■ **GIVEN DATA**:
import Literature.MathematicalPhysics.QuantumFieldTheory.Balaban1983to89.B8Prop5KLevelLetters
import Literature.MathematicalPhysics.QuantumFieldTheory.Balaban1983to89.B8Prop5SocketDatum
import Literature.MathematicalPhysics.QuantumFieldTheory.Balaban1983to89.B8Eq191FlatStencils
import Literature.MathematicalPhysics.QuantumFieldTheory.Balaban1983to89.B8LambdaSpaceKLevel
import Literature.Analysis.Calculus.ExpDuhamel
import HarnessLib

/-!
# `hP1room` PROGRAMME (LEAD-H «H = hSupU» BOARD v2 (S3)), (A-1) STAGE 3a: ★★ TWO CONTENT ROWS OF THE SUPPLIER DOOR FROM THE TOP STEP's OUTPUT —
# [R-d] N05's Landau condition of record for the gauge-fixed `ℤᵈ` field and [R-b] its near-`1` size, from the (1.108) sizes of `λ′`, the multiplier form of
# ✓`P1FlatCoreTopStepTorus.hFP_kLevel_top_RD` and the level-`0` size of the input one-form

Route `UnitScaleTilt`, crux K1 child «MinimiserStabilityRegPr» (stmt-QuantumFields-19200), registered stub `stub_halvingStep` (`BirthV10`), text `hP1room ⟸ hSupU`;
the rows fed are `hLanW` and `hnear` of ✓`HalvingP1FlatCoreSupplierDoor.hSup_of_contentRows` ((A-1) STAGE 2).  Cell `ym3-torus` (HUMAN RULING D-0037: YM₃ on T³ is ladder
rung R3 — NOT d = 4, NOT a mass gap, NOT the Clay problem), width seat `ym-ust-20520-w3` gen 6.  `--supports stmt-QuantumFields-19200 --as helper`; THEOREMS ONLY
(0 `def`, 0 `sorry`); count-neutral; nothing here claims `core′`, `hP1room`, `hSupU`, the stub, the crux or the gap.

WHAT.  On `ℤᵈ` (`0 < d`), in any complete normed `ℂ`-algebra with `‖1‖ = 1`, at the flat background, spacing `η > 0`, Dirichlet window `Ω₀`, restriction tower `Λs`,
level-`0` bond set `Eb₀` covering the stars of `Ω₀` (`hEbΩ`, = ✓p636261's `hEbΩ` at `j = 0`):
* ★★ `isLandau138W_of_topStepOutput` — if `λ` has the (1.108) sizes `‖λ(b₋)‖ ≤ α₄`, `(L⁰η)·‖(D^η_{1,κ}λ)(b₋)‖ ≤ α₄` on `Eb₀` (✓p636261's conjunct 3 at `j = 0`), the input
  one-form has `(L⁰η)·‖A‖, (L⁰η)·‖R(·)A‖ ≤ c_A` on `Ω₀` (its `hA` at `j = 0`), `α₄ ≤ 1∕70`, `c_A ≤ 1∕12`, and the multiplier form of the Landau equation holds on `Ω₀` (its conjunct 4
  VERBATIM), then `IsLandau138W L m η Ω₀ Λs 1 (mgauge 1 (e^{iλ})⁻¹ (e^{iηA}))` (✓`B8Prop5KLevelLetters.isLandau138W_gaugeFixed_of_multiplier`, its four smallness rows read off
  (1.108) through `D^{η*}_{1,μ}λ(x) = −R(1)(D^η_{1,μ}λ)(x − e_μ)` ✓`covDeriv_eq_neg_conjR_covDerivFwd`);
* ★ `norm_mgauge_gaugeFixed_sub_one_le` — `‖e^{−iλ(z)}e^{iηA(z,ν)}e^{iλ(z+e_ν)} − 1‖ ≤ e^{2α₄ + c} − 1` from `‖λ(z)‖, ‖λ(z+e_ν)‖ ≤ α₄`, `η‖A(z,ν)‖ ≤ c`, and
  ★ `norm_mgauge_gaugeFixed_sub_one_le_quarter` — `≤ 1∕4` for `α₄ ≤ 1∕70`, `c ≤ 1∕12` (`e^{x} ≤ 1 + x + x²`, `|x| ≤ 1`).
HONEST SCOPE.  Bookkeeping of print's windows; no analysis; the suppliers of `λ` and of the sizes are ✓p636261 and the J3∕N05 hands.

References: T. Bałaban, CMP **99** (1985) 75–102 [Balaban1985RegularSpaces] ((1.36)–(1.38) p.82, (1.84)–(1.90) pp.90–91, Prop. 5 (1.107)–(1.108) p.94);
CMP **98** (1985) 17–51 [Balaban1985Averaging] ((55) p.27, (21)–(26) p.21).
-/

set_option autoImplicit false

noncomputable section

open scoped BigOperators
open NormedSpace
open Complex (I)

namespace Summit.QuantumFields.YangMills.Theorems.HalvingP1FlatCoreSupplierLandau

open Literature.MathematicalPhysics.QuantumFieldTheory.Balaban1983to89
open B7Prop1Explicit (Site e expUnit val_expUnit val_inv_expUnit)
open B7Eq78Linearization (conjR conjR_apply)
open B7Eq92Concrete (mgauge mgauge_apply Rc_one_apply)
open B8Ineq132 (covDeriv covDerivFwd)
open B8Eq151V2Divergence (covDeriv_eq_neg_conjR_covDerivFwd)
open B8Eq138LandauZd (covDivB covLap QT IsLandau138W)
open B8Eq182Proof (gAd)
open B8Eq184Proof (gaugeExp cfgExp)
open B8Eq188Proof (frakF3)
open B8Eq191FlatStencils (conjR_unitOne conjR_unitOne_inv)
open B8LambdaSpaceKLevel (wt)
open B8Prop5KLevelLetters (isLandau138W_gaugeFixed_of_multiplier)
open Literature.Analysis.Calculus (norm_exp_sub_one_le)

variable {d : ℕ} {𝔸 : Type*} [NormedRing 𝔸] [NormedAlgebra ℂ 𝔸] [NormOneClass 𝔸] [CompleteSpace 𝔸]

/-! ## §1 [R-d] The Landau condition of record from the top step's output -/

omit [CompleteSpace 𝔸] in
/-- the level-`0` weight is the spacing: `L⁰η = η`. [cite: Balaban1985RegularSpaces, p.86] -/
theorem wt_zero (L : ℕ) (η : ℝ) : wt L η 0 = η := by
  rw [wt, pow_zero, one_mul]

/-- ★★ **N05's LANDAU CONDITION OF RECORD FOR THE GAUGE-FIXED FIELD, FROM THE TOP STEP's OUTPUT.**  See the module docstring.  Hypotheses: `hEbΩ` (stars of `Ω₀` in `Eb₀`),
`h108` ((1.108) at level `0`), `hA` (the input's level-`0` size row), the windows `α₄ ≤ 1∕70`, `c_A ≤ 1∕12`, `hmult` (✓p636261's conjunct 4 VERBATIM at `Ω 0 := Ω₀`).
[cite: Balaban1985RegularSpaces, (1.38) p.82, (1.86)-(1.90) p.91, (1.107)-(1.108) p.94] -/
theorem isLandau138W_of_topStepOutput (hd : 0 < d) {η : ℝ} (hη : 0 < η) (L m : ℕ) (Ω₀ : Set (Site d)) (Λs : ℕ → Set (Site d))
    (Eb₀ : Set (Site d × Fin d)) (hEbΩ : ∀ x ∈ Ω₀, ∀ μ : Fin d, (x, μ) ∈ Eb₀ ∧ (x - e μ, μ) ∈ Eb₀)
    {A : Site d → Fin d → 𝔸} {lam : Site d → 𝔸} {α₄ cA : ℝ} (hα : α₄ ≤ 1 / 70) (hcA : cA ≤ 1 / 12)
    (h108 : ∀ p ∈ Eb₀, ‖lam p.1‖ ≤ α₄ ∧ wt L η 0 * ‖covDerivFwd η (1 : Site d → Fin d → 𝔸ˣ) p.2 lam p.1‖ ≤ α₄)
    (hA : ∀ x ∈ Ω₀, ∀ μ : Fin d,
      wt L η 0 * ‖A x μ‖ ≤ cA ∧ wt L η 0 * ‖conjR ((1 : Site d → Fin d → 𝔸ˣ) (x - e μ) μ)⁻¹ (A (x - e μ) μ)‖ ≤ cA)
    (hmult : ∃ μ : ℕ → Site d → 𝔸, ∀ x ∈ Ω₀,
      covLap η (1 : Site d → Fin d → 𝔸ˣ) (Ω₀.indicator fun y =>
        covDivB η (1 : Site d → Fin d → 𝔸ˣ) A y + covLap η (1 : Site d → Fin d → 𝔸ˣ) lam y +
        ((conjR (gaugeExp lam y)⁻¹ (covDivB η (1 : Site d → Fin d → 𝔸ˣ) A y) - covDivB η (1 : Site d → Fin d → 𝔸ˣ) A y) +
          (gAd (covLap η (1 : Site d → Fin d → 𝔸ˣ) lam y) (lam y) - covLap η (1 : Site d → Fin d → 𝔸ˣ) lam y) +
          ∑ μ, frakF3 η (1 : Site d → Fin d → 𝔸ˣ) lam A y μ)) x = QT L m Λs (1 : Site d → Fin d → 𝔸ˣ) μ x) :
    IsLandau138W L m η Ω₀ Λs (1 : Site d → Fin d → 𝔸ˣ) (mgauge (1 : Site d → Fin d → 𝔸ˣ) (gaugeExp lam)⁻¹ (cfgExp η A)) := by
  have hwt : wt L η 0 = η := wt_zero L η
  refine isLandau138W_gaugeFixed_of_multiplier hη L m Ω₀ Λs (1 : Site d → Fin d → 𝔸ˣ) A ?_ ?_ ?_ ?_ hmult
  · -- `‖λ(x)‖ ≤ 1∕12` on `Ω₀`
    intro x hx
    have h := (h108 (x, ⟨0, hd⟩) (hEbΩ x hx ⟨0, hd⟩).1).1
    exact h.trans (hα.trans (by norm_num))
  · -- `η‖(D^η_{1,μ}λ)(x)‖ ≤ 1∕70`
    intro x hx μ
    have h := (h108 (x, μ) (hEbΩ x hx μ).1).2
    rw [hwt] at h
    exact h.trans hα
  · -- `η‖(D^{η*}_{1,μ}λ)(x)‖ ≤ 1∕70` through `D* λ(x) = −R(1)(Dλ)(x − e_μ)`
    intro x hx μ
    have h := (h108 (x - e μ, μ) (hEbΩ x hx μ).2).2
    rw [hwt] at h
    rw [covDeriv_eq_neg_conjR_covDerivFwd, norm_neg, Pi.one_apply, Pi.one_apply, conjR_unitOne_inv]
    exact h.trans hα
  · -- `η‖R(·)A(x − e_μ, μ)‖ ≤ 1∕12`
    intro x hx μ
    have h := (hA x hx μ).2
    rw [hwt] at h
    exact h.trans hcA

/-! ## §2 [R-b] The near-`1` size of the gauge-fixed bond variables -/

omit [NormOneClass 𝔸] in
/-- `‖e^X − 1‖ ≤ e^{s} − 1` for `‖X‖ ≤ s` (✓`Literature.Analysis.Calculus.norm_exp_sub_one_le`). [folklore] -/
theorem norm_exp_sub_one_le_of_le {X : 𝔸} {s : ℝ} (h : ‖X‖ ≤ s) : ‖exp X - 1‖ ≤ Real.exp s - 1 :=
  (norm_exp_sub_one_le X).trans (by gcongr)

omit [NormOneClass 𝔸] in
/-- ★ **THE GAUGE-FIXED BOND VARIABLE IS NEAR `1`**: `‖e^{−iλ(z)}·e^{iηA(z,ν)}·e^{iλ(z+e_ν)} − 1‖ ≤ e^{2α₄ + c} − 1` for `‖λ(z)‖, ‖λ(z + e_ν)‖ ≤ α₄`, `η‖A(z,ν)‖ ≤ c`
(`0 ≤ η`). [cite: Balaban1985RegularSpaces, (1.84) p.90, (1.36) p.82; Balaban1985Averaging, (55) p.27] -/
theorem norm_mgauge_gaugeFixed_sub_one_le {η : ℝ} (hη : 0 ≤ η) {A : Site d → Fin d → 𝔸} {lam : Site d → 𝔸} {α₄ c : ℝ}
    (z : Site d) (ν : Fin d) (hl0 : ‖lam z‖ ≤ α₄) (hl1 : ‖lam (z + e ν)‖ ≤ α₄) (hAz : η * ‖A z ν‖ ≤ c) :
    ‖((mgauge (1 : Site d → Fin d → 𝔸ˣ) (gaugeExp lam)⁻¹ (cfgExp η A) z ν : 𝔸ˣ) : 𝔸) - 1‖ ≤ Real.exp (2 * α₄ + c) - 1 := by
  rw [mgauge_apply, Pi.one_apply, Pi.one_apply, Rc_one_apply, Pi.inv_apply, Pi.inv_apply, inv_inv, gaugeExp, gaugeExp, cfgExp,
    val_inv_expUnit, Units.val_mul, Units.val_mul, val_expUnit, val_expUnit, val_expUnit]
  have h1 : ‖exp (-(I • lam z)) - 1‖ ≤ Real.exp α₄ - 1 :=
    norm_exp_sub_one_le_of_le (by rw [norm_neg, norm_smul, Complex.norm_I, one_mul]; exact hl0)
  have h2 : ‖exp (I • (η • A z ν)) - 1‖ ≤ Real.exp c - 1 :=
    norm_exp_sub_one_le_of_le (by rw [norm_smul, Complex.norm_I, one_mul, norm_smul, Real.norm_of_nonneg hη]; exact hAz)
  have h3 : ‖exp (I • lam (z + e ν)) - 1‖ ≤ Real.exp α₄ - 1 :=
    norm_exp_sub_one_le_of_le (by rw [norm_smul, Complex.norm_I, one_mul]; exact hl1)
  -- products of near-`1` elements (`ab − 1 = (a−1)(b−1) + (a−1) + (b−1)`; the tree's `NE1p.B7AveragingCommutator.norm_mul_sub_one_le_exp`, not importable here)
  have hprod : ∀ {a b : 𝔸} {s t : ℝ}, ‖a - 1‖ ≤ Real.exp s - 1 → ‖b - 1‖ ≤ Real.exp t - 1 → ‖a * b - 1‖ ≤ Real.exp (s + t) - 1 := by
    intro a b s t ha hb
    have hid : a * b - 1 = (a - 1) * (b - 1) + ((a - 1) + (b - 1)) := by noncomm_ring
    have h0a : 0 ≤ Real.exp s - 1 := (norm_nonneg _).trans ha
    rw [hid, Real.exp_add]
    calc ‖(a - 1) * (b - 1) + ((a - 1) + (b - 1))‖ ≤ ‖a - 1‖ * ‖b - 1‖ + (‖a - 1‖ + ‖b - 1‖) :=
          (norm_add_le _ _).trans (add_le_add (norm_mul_le _ _) (norm_add_le _ _))
      _ ≤ (Real.exp s - 1) * (Real.exp t - 1) + ((Real.exp s - 1) + (Real.exp t - 1)) := by gcongr
      _ = Real.exp s * Real.exp t - 1 := by ring
  have h := hprod (hprod h1 h2) h3
  rwa [show α₄ + c + α₄ = 2 * α₄ + c by ring] at h

omit [NormOneClass 𝔸] in
/-- ★ **… HENCE WITHIN `1∕4` OF `1`** at print's windows `α₄ ≤ 1∕70`, `c ≤ 1∕12` (`e^{x} ≤ 1 + x + x²` for `|x| ≤ 1`): the `hnear` row of
✓`HalvingP1FlatCoreSupplierDoor.hSup_of_contentRows` at one bond. [cite: Balaban1985RegularSpaces, (1.36) p.82, (1.108) p.94] -/
theorem norm_mgauge_gaugeFixed_sub_one_le_quarter {η : ℝ} (hη : 0 ≤ η) {A : Site d → Fin d → 𝔸} {lam : Site d → 𝔸} {α₄ c : ℝ}
    (hα0 : 0 ≤ α₄) (hα : α₄ ≤ 1 / 70) (hc0 : 0 ≤ c) (hc : c ≤ 1 / 12)
    (z : Site d) (ν : Fin d) (hl0 : ‖lam z‖ ≤ α₄) (hl1 : ‖lam (z + e ν)‖ ≤ α₄) (hAz : η * ‖A z ν‖ ≤ c) :
    ‖((mgauge (1 : Site d → Fin d → 𝔸ˣ) (gaugeExp lam)⁻¹ (cfgExp η A) z ν : 𝔸ˣ) : 𝔸) - 1‖ ≤ 1 / 4 := by
  refine (norm_mgauge_gaugeFixed_sub_one_le hη z ν hl0 hl1 hAz).trans ?_
  set x : ℝ := 2 * α₄ + c with hx
  have hx0 : 0 ≤ x := by rw [hx]; positivity
  have hx1 : x ≤ 1 / 8 := by rw [hx]; linarith
  have hb := Real.abs_exp_sub_one_sub_id_le (show |x| ≤ 1 by rw [abs_of_nonneg hx0]; linarith)
  have h2 : Real.exp x ≤ 1 + x + x ^ 2 := by
    have := (abs_le.1 hb).2
    linarith
  nlinarith


/-! ## §3 (v1.1) The two rows from the top-step call's OUTPUT, in one stroke (STAGE 3c of the (A-1) knit) -/

/-- ★★ **[R-d] + [R-b] OF ✓`HalvingP1FlatCoreSupplierDoor.hSup_of_contentRows` FROM THE TOP-STEP CALL's OUTPUT** (✓`HalvingP1FlatCoreSupplierTopCall.topRows_of_datum`'s
conjuncts 2 (support), 3 at `j = 0` ((1.108) on the sides touching `Ω₀`), 4 (multiplier form) and 7 (the level-`0` size of `A`), at any Dirichlet window `Ω₀` and tower `Λs`):
N05's Landau condition of record for the gauge-fixed field `W^λ = mgauge 1 (e^{iλ})⁻¹ (e^{iηA})` AND its near-`1` size `‖W^λ(z,ν) − 1‖ ≤ 1∕4` at every `z ∈ Ω₀` — for `2 ≤ d`,
`0 ≤ α₄ ≤ 1∕70`, `0 ≤ c_A ≤ 1∕12` (`‖λ‖ ≤ α₄` EVERYWHERE: on the stars of `Ω₀` by (1.108), off `Ω₀` because `λ = 0`).
[cite: Balaban1985RegularSpaces, (1.36)-(1.38) p.82, (1.107)-(1.109) p.94] -/
theorem landau_and_near_of_topStepOutput (hd2 : 2 ≤ d) {η : ℝ} (hη : 0 < η) (L m : ℕ) (Ω₀ : Set (Site d)) (Λs : ℕ → Set (Site d))
    {A : Site d → Fin d → 𝔸} {lam : Site d → 𝔸} {α₄ cA : ℝ} (hα0 : 0 ≤ α₄) (hα : α₄ ≤ 1 / 70) (hcA0 : 0 ≤ cA) (hcA : cA ≤ 1 / 12)
    (hsupp : ∀ x, x ∉ Ω₀ → lam x = 0)
    (h108 : ∀ b ∈ {b : Site d × Fin d | B8Eq140Level.SideTouches Ω₀ b.1 b.2},
      ‖lam b.1‖ ≤ α₄ ∧ wt L η 0 * ‖covDerivFwd η (1 : Site d → Fin d → 𝔸ˣ) b.2 lam b.1‖ ≤ α₄)
    (hA : ∀ x ∈ Ω₀, ∀ μ : Fin d,
      wt L η 0 * ‖A x μ‖ ≤ cA ∧ wt L η 0 * ‖conjR ((1 : Site d → Fin d → 𝔸ˣ) (x - e μ) μ)⁻¹ (A (x - e μ) μ)‖ ≤ cA)
    (hmult : ∃ μ : ℕ → Site d → 𝔸, ∀ x ∈ Ω₀,
      covLap η (1 : Site d → Fin d → 𝔸ˣ) (Ω₀.indicator fun y =>
        covDivB η (1 : Site d → Fin d → 𝔸ˣ) A y + covLap η (1 : Site d → Fin d → 𝔸ˣ) lam y +
        ((conjR (gaugeExp lam y)⁻¹ (covDivB η (1 : Site d → Fin d → 𝔸ˣ) A y) - covDivB η (1 : Site d → Fin d → 𝔸ˣ) A y) +
          (gAd (covLap η (1 : Site d → Fin d → 𝔸ˣ) lam y) (lam y) - covLap η (1 : Site d → Fin d → 𝔸ˣ) lam y) +
          ∑ μ, frakF3 η (1 : Site d → Fin d → 𝔸ˣ) lam A y μ)) x = QT L m Λs (1 : Site d → Fin d → 𝔸ˣ) μ x) :
    IsLandau138W L m η Ω₀ Λs (1 : Site d → Fin d → 𝔸ˣ) (mgauge (1 : Site d → Fin d → 𝔸ˣ) (gaugeExp lam)⁻¹ (cfgExp η A)) ∧
    ∀ z ∈ Ω₀, ∀ ν : Fin d, ‖((mgauge (1 : Site d → Fin d → 𝔸ˣ) (gaugeExp lam)⁻¹ (cfgExp η A) z ν : 𝔸ˣ) : 𝔸) - 1‖ ≤ 1 / 4 := by
  have hd : 0 < d := by omega
  -- `‖λ‖ ≤ α₄` everywhere
  have hlam : ∀ x, ‖lam x‖ ≤ α₄ := by
    intro x
    by_cases hx : x ∈ Ω₀
    · exact (h108 (x, ⟨0, hd⟩) (B8Prop5SocketDatum.sideTouches_pair_of_mem hd2 hx ⟨0, hd⟩).1).1
    · rw [hsupp x hx, norm_zero]; exact hα0
  refine ⟨isLandau138W_of_topStepOutput hd hη L m Ω₀ Λs {b : Site d × Fin d | B8Eq140Level.SideTouches Ω₀ b.1 b.2}
    (fun x hx μ => B8Prop5SocketDatum.sideTouches_pair_of_mem hd2 hx μ) hα hcA h108 hA hmult, fun z hz ν => ?_⟩
  have hAz : η * ‖A z ν‖ ≤ cA := by
    have h := (hA z hz ν).1
    rwa [wt_zero] at h
  exact norm_mgauge_gaugeFixed_sub_one_le_quarter hη.le hα0 hα hcA0 hcA z ν (hlam z) (hlam (z + e ν)) hAz

end Summit.QuantumFields.YangMills.Theorems.HalvingP1FlatCoreSupplierLandau

end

■ **INSTRUCTIONS TO FOLLOW**: Find the word "hsupp" in the data and copy out each line where it turns up.

■ **EXPECTED ANSWER**:
    (hsupp : ∀ x, x ∉ Ω₀ → lam x = 0)
    · rw [hsupp x hx, norm_zero]; exact hα0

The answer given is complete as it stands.